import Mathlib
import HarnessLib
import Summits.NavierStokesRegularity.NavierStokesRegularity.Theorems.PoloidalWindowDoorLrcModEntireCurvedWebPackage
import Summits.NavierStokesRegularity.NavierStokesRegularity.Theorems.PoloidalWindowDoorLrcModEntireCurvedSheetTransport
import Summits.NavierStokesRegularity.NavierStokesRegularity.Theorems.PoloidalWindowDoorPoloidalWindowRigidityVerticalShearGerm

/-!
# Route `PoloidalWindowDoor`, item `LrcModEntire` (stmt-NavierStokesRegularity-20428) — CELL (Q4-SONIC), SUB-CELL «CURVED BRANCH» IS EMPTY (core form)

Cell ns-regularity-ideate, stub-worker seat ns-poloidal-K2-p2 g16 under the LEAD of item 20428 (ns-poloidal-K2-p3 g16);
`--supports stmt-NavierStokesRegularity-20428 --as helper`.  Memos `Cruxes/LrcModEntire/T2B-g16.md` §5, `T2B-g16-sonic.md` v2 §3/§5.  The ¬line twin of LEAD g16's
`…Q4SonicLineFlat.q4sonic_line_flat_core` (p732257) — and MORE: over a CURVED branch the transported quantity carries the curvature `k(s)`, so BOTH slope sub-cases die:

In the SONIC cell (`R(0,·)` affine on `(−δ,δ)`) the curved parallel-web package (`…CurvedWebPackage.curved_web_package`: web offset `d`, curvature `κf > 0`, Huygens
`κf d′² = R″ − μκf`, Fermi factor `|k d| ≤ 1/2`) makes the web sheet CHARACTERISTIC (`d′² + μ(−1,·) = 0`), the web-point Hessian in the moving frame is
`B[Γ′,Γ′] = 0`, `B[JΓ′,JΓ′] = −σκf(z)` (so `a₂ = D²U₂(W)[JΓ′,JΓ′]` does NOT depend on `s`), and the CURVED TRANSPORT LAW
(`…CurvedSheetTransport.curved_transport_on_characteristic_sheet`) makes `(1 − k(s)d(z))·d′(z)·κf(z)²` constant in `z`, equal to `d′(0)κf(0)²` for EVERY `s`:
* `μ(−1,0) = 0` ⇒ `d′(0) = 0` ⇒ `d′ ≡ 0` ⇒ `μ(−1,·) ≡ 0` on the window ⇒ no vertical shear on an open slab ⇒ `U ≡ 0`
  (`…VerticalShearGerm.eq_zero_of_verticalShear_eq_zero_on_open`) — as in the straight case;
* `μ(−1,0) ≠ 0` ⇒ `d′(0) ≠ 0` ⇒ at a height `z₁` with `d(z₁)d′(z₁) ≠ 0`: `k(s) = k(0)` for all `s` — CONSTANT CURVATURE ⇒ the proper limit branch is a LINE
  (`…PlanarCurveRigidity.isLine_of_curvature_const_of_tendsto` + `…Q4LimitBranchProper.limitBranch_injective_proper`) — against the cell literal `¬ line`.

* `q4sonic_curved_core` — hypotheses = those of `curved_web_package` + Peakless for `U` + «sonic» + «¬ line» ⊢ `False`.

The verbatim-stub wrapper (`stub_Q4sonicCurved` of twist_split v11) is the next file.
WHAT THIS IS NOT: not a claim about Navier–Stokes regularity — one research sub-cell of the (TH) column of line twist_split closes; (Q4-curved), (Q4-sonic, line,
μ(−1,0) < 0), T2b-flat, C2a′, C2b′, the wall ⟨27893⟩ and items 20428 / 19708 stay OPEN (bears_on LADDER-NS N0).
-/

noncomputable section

...

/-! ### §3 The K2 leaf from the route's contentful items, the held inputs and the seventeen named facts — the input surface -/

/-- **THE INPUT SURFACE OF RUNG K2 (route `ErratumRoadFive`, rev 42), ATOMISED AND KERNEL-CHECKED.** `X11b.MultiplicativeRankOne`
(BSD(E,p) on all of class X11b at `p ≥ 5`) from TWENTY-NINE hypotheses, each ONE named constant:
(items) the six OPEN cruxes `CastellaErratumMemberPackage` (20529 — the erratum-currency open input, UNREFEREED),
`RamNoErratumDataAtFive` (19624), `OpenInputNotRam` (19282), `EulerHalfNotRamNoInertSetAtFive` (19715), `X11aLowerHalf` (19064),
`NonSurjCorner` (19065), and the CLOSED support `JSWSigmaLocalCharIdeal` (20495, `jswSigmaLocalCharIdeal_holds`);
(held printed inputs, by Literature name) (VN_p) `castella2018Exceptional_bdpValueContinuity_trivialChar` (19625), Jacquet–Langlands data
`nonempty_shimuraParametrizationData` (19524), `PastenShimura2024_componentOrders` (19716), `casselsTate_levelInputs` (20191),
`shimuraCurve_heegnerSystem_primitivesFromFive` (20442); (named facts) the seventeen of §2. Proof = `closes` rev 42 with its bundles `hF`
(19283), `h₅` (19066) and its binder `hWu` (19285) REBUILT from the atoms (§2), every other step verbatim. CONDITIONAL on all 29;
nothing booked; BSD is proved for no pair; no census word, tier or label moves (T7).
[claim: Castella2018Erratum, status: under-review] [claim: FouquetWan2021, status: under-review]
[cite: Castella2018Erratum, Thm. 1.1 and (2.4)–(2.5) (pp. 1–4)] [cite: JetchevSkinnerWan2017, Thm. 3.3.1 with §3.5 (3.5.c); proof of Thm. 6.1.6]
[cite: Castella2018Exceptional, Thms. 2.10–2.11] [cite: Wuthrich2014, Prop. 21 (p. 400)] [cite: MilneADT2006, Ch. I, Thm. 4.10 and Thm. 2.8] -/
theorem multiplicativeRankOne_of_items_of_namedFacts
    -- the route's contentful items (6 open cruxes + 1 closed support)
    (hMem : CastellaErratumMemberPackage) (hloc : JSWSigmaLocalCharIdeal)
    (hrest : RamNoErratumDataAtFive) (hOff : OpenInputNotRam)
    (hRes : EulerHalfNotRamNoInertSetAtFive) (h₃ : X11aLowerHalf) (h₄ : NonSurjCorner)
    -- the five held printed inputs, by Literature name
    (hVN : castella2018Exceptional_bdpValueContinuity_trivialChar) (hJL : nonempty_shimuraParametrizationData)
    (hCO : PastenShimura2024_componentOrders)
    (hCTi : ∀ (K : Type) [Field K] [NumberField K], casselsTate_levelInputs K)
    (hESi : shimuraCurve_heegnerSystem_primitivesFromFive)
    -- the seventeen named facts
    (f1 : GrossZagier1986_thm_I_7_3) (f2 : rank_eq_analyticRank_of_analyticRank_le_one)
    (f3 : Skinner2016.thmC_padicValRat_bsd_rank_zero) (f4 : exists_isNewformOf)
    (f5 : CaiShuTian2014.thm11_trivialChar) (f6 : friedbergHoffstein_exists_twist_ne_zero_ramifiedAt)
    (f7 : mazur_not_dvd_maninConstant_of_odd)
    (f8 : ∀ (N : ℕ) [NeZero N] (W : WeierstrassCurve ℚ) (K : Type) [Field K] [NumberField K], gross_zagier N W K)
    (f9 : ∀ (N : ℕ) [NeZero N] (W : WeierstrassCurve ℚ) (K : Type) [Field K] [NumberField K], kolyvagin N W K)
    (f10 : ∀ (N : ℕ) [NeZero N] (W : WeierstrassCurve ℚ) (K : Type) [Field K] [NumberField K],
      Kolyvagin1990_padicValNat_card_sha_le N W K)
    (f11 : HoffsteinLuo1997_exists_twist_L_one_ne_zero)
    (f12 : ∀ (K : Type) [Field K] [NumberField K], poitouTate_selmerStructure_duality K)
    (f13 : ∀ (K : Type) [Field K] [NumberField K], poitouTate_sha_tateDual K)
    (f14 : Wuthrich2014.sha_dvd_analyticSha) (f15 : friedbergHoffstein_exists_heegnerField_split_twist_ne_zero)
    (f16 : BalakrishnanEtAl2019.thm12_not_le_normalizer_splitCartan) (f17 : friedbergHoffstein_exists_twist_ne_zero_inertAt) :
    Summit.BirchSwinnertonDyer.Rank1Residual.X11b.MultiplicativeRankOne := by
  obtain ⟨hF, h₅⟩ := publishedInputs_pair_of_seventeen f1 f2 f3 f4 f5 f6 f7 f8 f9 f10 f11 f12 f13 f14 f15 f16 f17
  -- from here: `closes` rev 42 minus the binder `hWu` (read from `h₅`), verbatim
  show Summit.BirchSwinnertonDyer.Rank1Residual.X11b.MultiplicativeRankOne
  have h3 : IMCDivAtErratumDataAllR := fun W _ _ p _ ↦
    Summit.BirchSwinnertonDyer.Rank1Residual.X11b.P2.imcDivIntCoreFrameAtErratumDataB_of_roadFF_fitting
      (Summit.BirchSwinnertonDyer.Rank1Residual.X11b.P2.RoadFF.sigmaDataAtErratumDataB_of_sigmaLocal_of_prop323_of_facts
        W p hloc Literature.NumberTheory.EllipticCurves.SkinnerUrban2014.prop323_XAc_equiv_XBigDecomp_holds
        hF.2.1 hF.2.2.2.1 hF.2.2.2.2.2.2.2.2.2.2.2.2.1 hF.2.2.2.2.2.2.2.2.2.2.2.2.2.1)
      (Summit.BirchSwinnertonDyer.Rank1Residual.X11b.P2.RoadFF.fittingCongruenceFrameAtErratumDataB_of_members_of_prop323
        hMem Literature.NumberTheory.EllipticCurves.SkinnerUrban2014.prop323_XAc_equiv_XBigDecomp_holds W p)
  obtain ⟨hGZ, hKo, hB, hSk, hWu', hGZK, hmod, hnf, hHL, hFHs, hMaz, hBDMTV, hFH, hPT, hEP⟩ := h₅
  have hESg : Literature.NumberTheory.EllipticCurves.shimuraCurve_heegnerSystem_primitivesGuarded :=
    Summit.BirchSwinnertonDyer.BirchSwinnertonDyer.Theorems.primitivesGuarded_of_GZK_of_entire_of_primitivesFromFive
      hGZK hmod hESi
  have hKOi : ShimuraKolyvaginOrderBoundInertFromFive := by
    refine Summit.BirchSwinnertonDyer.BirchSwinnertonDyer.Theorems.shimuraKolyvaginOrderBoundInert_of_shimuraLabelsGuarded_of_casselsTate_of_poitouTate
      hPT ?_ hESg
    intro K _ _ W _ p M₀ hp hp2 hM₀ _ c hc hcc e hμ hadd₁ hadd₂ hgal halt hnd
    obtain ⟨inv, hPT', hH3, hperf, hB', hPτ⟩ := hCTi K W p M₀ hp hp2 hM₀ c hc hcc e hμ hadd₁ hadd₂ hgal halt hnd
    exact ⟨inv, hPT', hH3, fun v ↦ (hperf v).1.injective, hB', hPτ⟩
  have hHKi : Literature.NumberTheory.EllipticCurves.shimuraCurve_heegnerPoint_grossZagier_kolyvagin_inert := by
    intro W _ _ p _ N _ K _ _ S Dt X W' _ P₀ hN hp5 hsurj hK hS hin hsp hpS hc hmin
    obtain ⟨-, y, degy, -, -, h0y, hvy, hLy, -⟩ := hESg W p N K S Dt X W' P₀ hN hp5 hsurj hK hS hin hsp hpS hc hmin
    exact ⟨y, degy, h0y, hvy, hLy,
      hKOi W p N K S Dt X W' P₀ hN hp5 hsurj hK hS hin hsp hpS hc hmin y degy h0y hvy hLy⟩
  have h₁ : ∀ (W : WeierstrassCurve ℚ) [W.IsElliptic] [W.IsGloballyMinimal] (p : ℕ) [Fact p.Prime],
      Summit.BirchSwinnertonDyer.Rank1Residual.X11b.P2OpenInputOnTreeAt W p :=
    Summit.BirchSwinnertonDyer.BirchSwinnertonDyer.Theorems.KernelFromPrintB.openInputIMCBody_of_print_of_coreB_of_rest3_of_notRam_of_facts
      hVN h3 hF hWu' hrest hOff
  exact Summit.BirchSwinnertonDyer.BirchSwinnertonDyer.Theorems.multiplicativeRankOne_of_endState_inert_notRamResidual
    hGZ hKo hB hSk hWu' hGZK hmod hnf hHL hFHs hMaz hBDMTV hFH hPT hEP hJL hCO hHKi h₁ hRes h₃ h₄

**Work task:** Could you return exactly the stretch of the data above that starts at the line with "(hrest : RamNoErratumDataAtFive)" and ends at the line with "have h3 : IMCDivAtErratumDataAllR", both lines included?

**Written solution:**
    (hrest : RamNoErratumDataAtFive) (hOff : OpenInputNotRam)
    (hRes : EulerHalfNotRamNoInertSetAtFive) (h₃ : X11aLowerHalf) (h₄ : NonSurjCorner)
    -- the five held printed inputs, by Literature name
    (hVN : castella2018Exceptional_bdpValueContinuity_trivialChar) (hJL : nonempty_shimuraParametrizationData)
    (hCO : PastenShimura2024_componentOrders)
    (hCTi : ∀ (K : Type) [Field K] [NumberField K], casselsTate_levelInputs K)
    (hESi : shimuraCurve_heegnerSystem_primitivesFromFive)
    -- the seventeen named facts
    (f1 : GrossZagier1986_thm_I_7_3) (f2 : rank_eq_analyticRank_of_analyticRank_le_one)
    (f3 : Skinner2016.thmC_padicValRat_bsd_rank_zero) (f4 : exists_isNewformOf)
    (f5 : CaiShuTian2014.thm11_trivialChar) (f6 : friedbergHoffstein_exists_twist_ne_zero_ramifiedAt)
    (f7 : mazur_not_dvd_maninConstant_of_odd)
    (f8 : ∀ (N : ℕ) [NeZero N] (W : WeierstrassCurve ℚ) (K : Type) [Field K] [NumberField K], gross_zagier N W K)
    (f9 : ∀ (N : ℕ) [NeZero N] (W : WeierstrassCurve ℚ) (K : Type) [Field K] [NumberField K], kolyvagin N W K)
    (f10 : ∀ (N : ℕ) [NeZero N] (W : WeierstrassCurve ℚ) (K : Type) [Field K] [NumberField K],
      Kolyvagin1990_padicValNat_card_sha_le N W K)
    (f11 : HoffsteinLuo1997_exists_twist_L_one_ne_zero)
    (f12 : ∀ (K : Type) [Field K] [NumberField K], poitouTate_selmerStructure_duality K)
    (f13 : ∀ (K : Type) [Field K] [NumberField K], poitouTate_sha_tateDual K)
    (f14 : Wuthrich2014.sha_dvd_analyticSha) (f15 : friedbergHoffstein_exists_heegnerField_split_twist_ne_zero)
    (f16 : BalakrishnanEtAl2019.thm12_not_le_normalizer_splitCartan) (f17 : friedbergHoffstein_exists_twist_ne_zero_inertAt) :
    Summit.BirchSwinnertonDyer.Rank1Residual.X11b.MultiplicativeRankOne := by
  obtain ⟨hF, h₅⟩ := publishedInputs_pair_of_seventeen f1 f2 f3 f4 f5 f6 f7 f8 f9 f10 f11 f12 f13 f14 f15 f16 f17
  -- from here: `closes` rev 42 minus the binder `hWu` (read from `h₅`), verbatim
  show Summit.BirchSwinnertonDyer.Rank1Residual.X11b.MultiplicativeRankOne
  have h3 : IMCDivAtErratumDataAllR := fun W _ _ p _ ↦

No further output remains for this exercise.